However, American politics is back to its old tricks; politicians are stealing a woman's autonomy. A woman's control over her own body has been seized throughout the country. States like Ohio and Alabama are banning abortion as early as six weeks. This is before most women realize they're pregnant. These so-called "heartbeat" bills perpetuate the dangerous narrative that a heartbeat automatically signifies life, thus satisfying pro-life narratives of a heartbeat that trigger high emotions.

Remember, a heartbeat does not mean life is viable.

In this situation, the vastly premature heartbeat in a zygote the size of a rice grain is not viable. A brain-dead human on life-support is not a viable case for life, but their heart continues to beat. These policies are not "saving" lives because there is no viable life.

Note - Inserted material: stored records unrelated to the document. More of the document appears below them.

/-!
# `UniformSadicTowerFour` (stmt-ABC-14937): the FLAT / STEEP split of the crux (glue of line `flat-steep-split`)

Crux (route `IneffectiveSubspace`, rank 2), in its landed normal form (`MixedRadical.stub_normalForm`): for every
`K`, `ε > 0` there is `C` with `c < C · M_S(abc)^(1+ε)` for every abc triple `(a, b, c)` and every set `S` of at
most `K` primes, `M_S(N) = (∏_{p ∈ S} p) · ∏_{p ∣ N, p ∉ S} p^⌈v_p(N)/4⌉` the mixed radical (`⌈v/4⌉ = (v+3)/4`).

Call a prime `p ∣ abc` θ-HEAVY for the triple if `c^θ ≤ p^{v_p(abc)}`.  This file proves, sorry-free, that the crux is
EQUIVALENT to the conjunction of two hypothesis-free statements, each a proper regime of it:

* FLAT FACE — the `K = 0` face (abc with the 4-rounded radical `rad₄(N) = ∏ p^⌈v_p(N)/4⌉`) for triples all of whose
  prime-power blocks are `< c^θ`, for every `θ ∈ (0, 1/4]`;
* HEAVY PLACES — the crux for NON-EMPTY `S` all of whose primes are θ-heavy, for every `θ > 0`.

`uniformSadicTowerFour_of_flat_of_heavy` (flat → heavy → crux): given `K, ε₀` put `ε₁ = ε₀/2`,
`θ = min(ε₀/((K+1)(1+ε₀)(2+ε₀)), 1/4)`; for `S` and a triple let `T ⊆ S` be its θ-heavy part; if `T ≠ ∅` use HEAVY
PLACES at `T`, if `T = ∅` but some prime of `abc` is heavy use HEAVY PLACES at budget `1` on it, else the triple is flat
and the FLAT FACE applies; in each case the ≤ `K` light primes of `S ∖ T` are moved back into the bracket at cost
`< c^{θK}` (`mixed_le_mixed_mul`, `rounded_le_full`, `light_prod_le`) and `c < C (M_S c^{θK})^(1+ε₁)` rearranges to
`c < C² M_S^(1+ε₀)` (`real_step`).  `flatFace_of_uniformSadicTowerFour`, `heavyPlaces_of_uniformSadicTowerFour`: the
converses (instances `K = 0, S = ∅` resp. budget `K` of the normal form).

Sources: strategist line `flat-steep-split` (Cruxes/UniformSadicTowerFour/Lines/flat_steep_split.lean, STRATEGY-CENSUS.md);
BarrierNotes-r1-k2 B1 (the planner was asked to split #2 into its K = 0 face and the K ≥ 1 uniformity).  No new
definitions; `IsABCTriple`, `primeFactors`, `factorization` only.  Deliberately NOT here: the two regimes themselves
(open; they are the registered stubs `stub_flatFace`, `stub_heavyPlaces` of the line).
-/

noncomputable section
import Summits.Ventures.LatticeQCDFlow.Scaling.SimulatedTemperingModeGap
import Summits.Ventures.LatticeQCDFlow.Scaling.TemperingLikelihoodRatio

/-!
HONEST FRAMING: exact (Metropolis-corrected) sampling algorithms for lattice gauge theory; figures
of merit are autocorrelation/cost numbers at stated couplings and volumes; no continuum-physics
claim.

# SimulatedTemperingModeExpFamily — THE GENERIC GUARANTEE FOR TEMPERING IN THE COUPLING OF `w·e^{βX}` ACROSS A WINDOW
# OF WIDTH `W` WITH SPACING `Δ ≤ 1/osc(X)`: `τ_int(g) ≤ 25(K+1)·e^{W·osc(X)}/(γ_A·min{1/(eK), γ₀}) − ½` FOR EVERY
# OBSERVABLE — POLYNOMIAL IN THE LADDER, EXPONENTIAL ONLY IN WINDOW × OSCILLATION (lean-2 GEN-17, ours)

Venture-side (OURS).  Cell `lqcd-flow` (pub-lqcd), unit `pub-lqcd-lean-2-g17`, 2026-08-25.  Composition of
`Scaling/SimulatedTemperingModeGap` (`τ_int ≤ 25(K+1)/(pγ_A·min{δ/K, γ₀}) − ½` at `t = ½`) with
`Scaling/TemperingLikelihoodRatio` (`δ = e^{−1}` once `ΔR ≤ 1`, `p = e^{−WR}` on a window `KΔ ≤ W`) for levels
`μ_k(x) = w(x)e^{β_k X(x)}/Σ_y w(y)e^{β_k X(y)}` given by HYPOTHESES (no definitions), `|X(x) − X(y)| ≤ R`,
`|β_{l+1} − β_l| ≤ Δ`.

## What is proved

* `expFamily_sum_one` — the levels are probability vectors.
* **`stFinModeExpFamily_tauInt_le`** — `K ≥ 1`, every mode nonempty, within-level updates row-stochastic,
  `μ_k`-reversible, irreducible, with mode-restricted Poincaré constant `γ_A ∈ (0,1]` at every level and global
  Poincaré constant `γ₀ > 0` at the hot level `0`; `ΔR ≤ 1`, `KΔ ≤ W` ⇒ for every non-constant observable `g` of the
  `t = ½` sampler, `asympVar(g)/(2Var(g)) ≤ 25(K+1)/(e^{−WR}·γ_A·min{e^{−1}/K, γ₀}) − ½`.

Reading (no numerics implied): the only exponential factor in the generic guarantee is `e^{W·osc(X)}` (persistence);
the ladder enters polynomially (`K(K+1)`), the within-mode and hot-level relaxations linearly.  For an extensive
action `osc(X) ∝ volume`, so a volume-independent guarantee needs either a window `W ∝ 1/volume` or structural
persistence of the modes (sector weights that vary slowly with the coupling) — the latter is model input, NOT CLAIMED.
Literature grade (cell rule): composition of the two files above; nothing cited as a fact; no new bib keys.
-/

noncomputable section

open Finset Real
open Literature.Probability.MarkovChains
open Literature.Probability.MarkovChains.Decomposition

namespace Summit.Ventures.LatticeQCDFlow.Scaling

variable {S J : Type*} [Fintype S] [DecidableEq S] [Fintype J] [DecidableEq J] {K : ℕ}
  {μ : Fin (K + 1) → S → ℝ} {M : Fin (K + 1) → Matrix S S ℝ} {mode : S → J}
  {w X : S → ℝ} {R Δ W : ℝ} {β : Fin (K + 1) → ℝ}

omit [DecidableEq S] [Fintype J] [DecidableEq J] in
/-- The levels of the family are probability vectors. [ours] -/
theorem expFamily_sum_one (hw : ∀ x, 0 < w x)
    (hμZ : ∀ k x, μ k x = w x * exp (β k * X x) / ∑ y, w y * exp (β k * X y)) [Nonempty S] (k : Fin (K + 1)) :
    ∑ x, μ k x = 1 := by
  have hZ : 0 < ∑ y, w y * exp (β k * X y) :=
    Finset.sum_pos (fun y _ => mul_pos (hw y) (exp_pos _)) univ_nonempty
  simp_rw [hμZ k, ← Finset.sum_div]
  exact div_self hZ.ne'

/-- **THE GENERIC TEMPERING GUARANTEE FOR AN EXPONENTIAL FAMILY IN THE COUPLING** (`t = ½`): with spacing `ΔR ≤ 1`
on a window `KΔ ≤ W`, within-mode Poincaré constant `γ_A`, hot-level Poincaré constant `γ₀`,
`τ_int(g) ≤ 25(K+1)/(e^{−WR}·γ_A·min{e^{−1}/K, γ₀}) − ½` for every non-constant observable `g`. [ours] -/
theorem stFinModeExpFamily_tauInt_le [Nonempty S] (hK : 1 ≤ K) (hw : ∀ x, 0 < w x)
    (hX : ∀ x y, |X x - X y| ≤ R)
    (hμZ : ∀ k x, μ k x = w x * exp (β k * X x) / ∑ y, w y * exp (β k * X y))
    (hβ : ∀ l : Fin K, |β l.succ - β l.castSucc| ≤ Δ) (hΔR : Δ * R ≤ 1) (hW : K * Δ ≤ W)
    (hmode : Function.Surjective mode) (hM : ∀ k, IsRowStochastic (M k)) (hMrev : ∀ k, DetailedBalance (μ k) (M k))
    (hMirr : ∀ k, IsIrreducible (M k)) {γ₀ γA : ℝ} (hγ₀ : 0 < γ₀) (hγA : 0 < γA) (hγA1 : γA ≤ 1)
    (hgap0 : ∀ h : S → ℝ, γ₀ * lawVariance (μ 0) h ≤ dirichletForm (μ 0) (M 0) h)
    (hgapA : ∀ k j, ∀ h : S → ℝ, γA * lawVariance (blockLaw (μ k) mode j) h
      ≤ dirichletForm (blockLaw (μ k) mode j) (restrictionChain (M k) mode) h)
    {g : Fin (K + 1) × S → ℝ} (hg : 0 < lawVariance (stFinLaw μ) g) :
    asympVar g (stFinLaw μ) (stFinSampler (1 / 2) μ M) / (2 * lawVariance (stFinLaw μ) g)
      ≤ 25 * (K + 1) / (exp (-(W * R)) * γA * min (exp (-1) / K) γ₀) - 1 / 2 := by
  have hK0 : 0 < K := by omega
  obtain ⟨x₀⟩ := ‹Nonempty S›
  have hR : 0 ≤ R := le_trans (abs_nonneg _) (hX x₀ x₀)
  have hΔ : 0 ≤ Δ := le_trans (abs_nonneg _) (hβ ⟨0, hK0⟩)
  have hWR : 0 ≤ W * R := mul_nonneg (le_trans (by positivity) hW) hR
  have hp1 : exp (-(W * R)) ≤ 1 := by rw [exp_le_one_iff]; linarith
  have hδ1 : exp (-1 : ℝ) ≤ 1 := by rw [exp_le_one_iff]; norm_num
  exact stFinModeHalf_tauInt_le (μ := μ) (M := M) (mode := mode) (fun k x => expFamily_pos hw hμZ k x)
    (expFamily_sum_one hw hμZ) hmode hK hM hMrev hMirr (exp_pos _) hp1 (exp_pos _) hδ1 hγ₀ hγA hγA1
    (fun k l j hkl => expFamily_hpers_window hw hX hμZ hβ mode hK0 hW k l j hkl)
    (fun l j => expFamily_hδ_unit hw hX hμZ hβ mode hK0 hΔR l j) hgap0 hgapA hg

end Summit.Ventures.LatticeQCDFlow.Scaling

end
import Summits.Ventures.PercRepro.Night4T5C6Q8M0P0
import Summits.Ventures.PercRepro.Night4T5C6Q8M0P1
import Summits.Ventures.PercRepro.Night4T5C6Q8M0T

/-!
# PercRepro — the type-`5` layer at `q = 8` on the core, corank `6`, `m(G) = 0`: the certificate (night-4 gen 18, the `(10, 8)` row)
The facts of the cyclic-rank profile (P1)–(P3), the line facts (L1)–(L5), the weighted rises (L4), the demand-free levels
`0 … 4` at type `5`, and the facts of the core (lines `≤ 3` points, planes `≤ 6`, solids `≤ 10`, rank-`5` flats `≤ 21`, rank-`6` flats `≤ 43`, rank-`7` flats `≤ 87`),
instantiated in `ℚ`, and the exact dual certificate of the profile LP (`mining/night-4/g4/leanlp_q.py`, night-2's
`leanlp_t.py` with the rank-`5` flat row) checked by `linear_combination`.
-/
namespace PercRepro.Night4

open Finset ThmH SixFour GenQ PerFlat Star

variable {α : Type*} [DecidableEq α] {M : Matroid α} [M.Finite]

/-- **the type-`5` layer at `q = 8` on the core, corank `6`, `m(G) = 0`**: the exact dual certificate, `9·J_5 ≥ 887115150/192791`. -/
theorem jq_t5_nonneg_c6_q8_m0 (hs : Simple M) (hline : ∀ L ∈ flatsQ M 2, L.card ≤ 3) (hplane : ∀ P ∈ flatsQ M 3, P.card ≤ 6) (hsolid : ∀ F ∈ flatsQ M 4, F.card ≤ 10) (hflat5 : ∀ F ∈ flatsQ M 5, F.card ≤ 21) (hflat6 : ∀ F ∈ flatsQ M 6, F.card ≤ 43) (hflat7 : ∀ F ∈ flatsQ M 7, F.card ≤ 87) {G : Finset α} (hG : G ⊆ gr M) (hrG : M.eRk (G : Set α) = ((8 : ℕ) : ℕ∞)) (hcard : G.card = 8 + 6) (hmG : mTr M G = 0) : 0 ≤ Jq M G 8 5 := by
  have hpos : (0 : ℚ) < ((8 : ℕ) : ℚ) + 1 := by norm_num
  suffices hmain : 0 ≤ (((8 : ℕ) : ℚ) + 1) * Jq M G 8 5 from
    le_of_mul_le_mul_left (by rw [mul_zero]; exact hmain) hpos
  have e_0_8 : Finset.Icc (0 : ℕ) 8 = {0, 1, 2, 3, 4, 5, 6, 7, 8} := by
    ext x; simp only [Finset.mem_Icc, Finset.mem_insert, Finset.mem_singleton]; omega
  have hsum : ∀ f : ℕ → ℚ, ∑ m ∈ Finset.Icc (0 : ℕ) 8, f m = f 0 + f 1 + f 2 + f 3 + f 4 + f 5 + f 6 + f 7 + f 8 := by
    intro f
    rw [e_0_8, Finset.sum_insert (by simp), Finset.sum_insert (by simp), Finset.sum_insert (by simp), Finset.sum_insert (by simp), Finset.sum_insert (by simp), Finset.sum_insert (by simp), Finset.sum_insert (by simp), Finset.sum_insert (by simp), Finset.sum_singleton]
    ring
  rw [Jq_mul_succ_eq_profile hG hrG hcard 5, hmG]
  simp only [hsum, Finset.sum_range_succ, Finset.sum_range_zero]
  push_cast
  norm_num
  have t0 := t5c6_q8_m0_cert_0 hs hline hplane hsolid hflat5 hflat6 hflat7 hG hrG hcard hmG
  have t1 := t5c6_q8_m0_cert_1 hs hline hplane hsolid hflat5 hflat6 hflat7 hG hrG hcard hmG
  have t2 := t5c6_q8_m0_cert_2 hs hline hplane hsolid hflat5 hflat6 hflat7 hG hrG hcard hmG
  have t3 := t5c6_q8_m0_cert_3 hs hline hplane hsolid hflat5 hflat6 hflat7 hG hrG hcard hmG
  have t4 := t5c6_q8_m0_cert_4 hs hline hplane hsolid hflat5 hflat6 hflat7 hG hrG hcard hmG
  have t5 := t5c6_q8_m0_cert_5 hs hline hplane hsolid hflat5 hflat6 hflat7 hG hrG hcard hmG
  have ttop := t5c6_q8_m0_cert_top hs hline hplane hsolid hflat5 hflat6 hflat7 hG hrG hcard hmG
  linear_combination t0 + t1 + t2 + t3 + t4 + t5 + ttop

end PercRepro.Night4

These are the facts, this is the science.

Religion is important to many, and your faith must be respected. However, your faith has nothing to do with American politics. Your faith is a personal journey, not a way of governing a body of people. The controversial political commentator, Tomi Lahren, tweeted against the restrictive policies being passed by states like Ohio and Alabama. Paraphrasing, she argues that the Constitution outlines the right to one's own autonomy, a right being violated by legislators throughout the nation with anti-abortion laws. Her argument is sound and makes sense. What grants one person the authority to control someone else's body?

Not only has American society misinterpreted the viability of life of a zygote, but it has also misinterpreted the meaning of pro-life.

Being pro-life does not stop after birth.

Therefore, people's decisions about choosing life should not be judged by society. Too often, our society is quick to jump on the actions of other people and shame them for choosing life. The teenager that's pregnant chose life, but her actions are shunned by society. People react in horror with stories of teen pregnancy. The mom with kids from different fathers is judged for being a slut, but she chose life as well. The single mom on welfare is shamed, but she chose life.

The problem with a pro-life argument is the major lack of support for the mother's choices.

Sure, pro-life views may align with religion or morals, but support shouldn't deplete after birth. If America will take the pro-life stance, politicians need to promote policies that improve the foster care system, welfare programs, and government assistance. One cannot force women to have children that they would have otherwise aborted and not promote infrastructures to support mothers that chose life.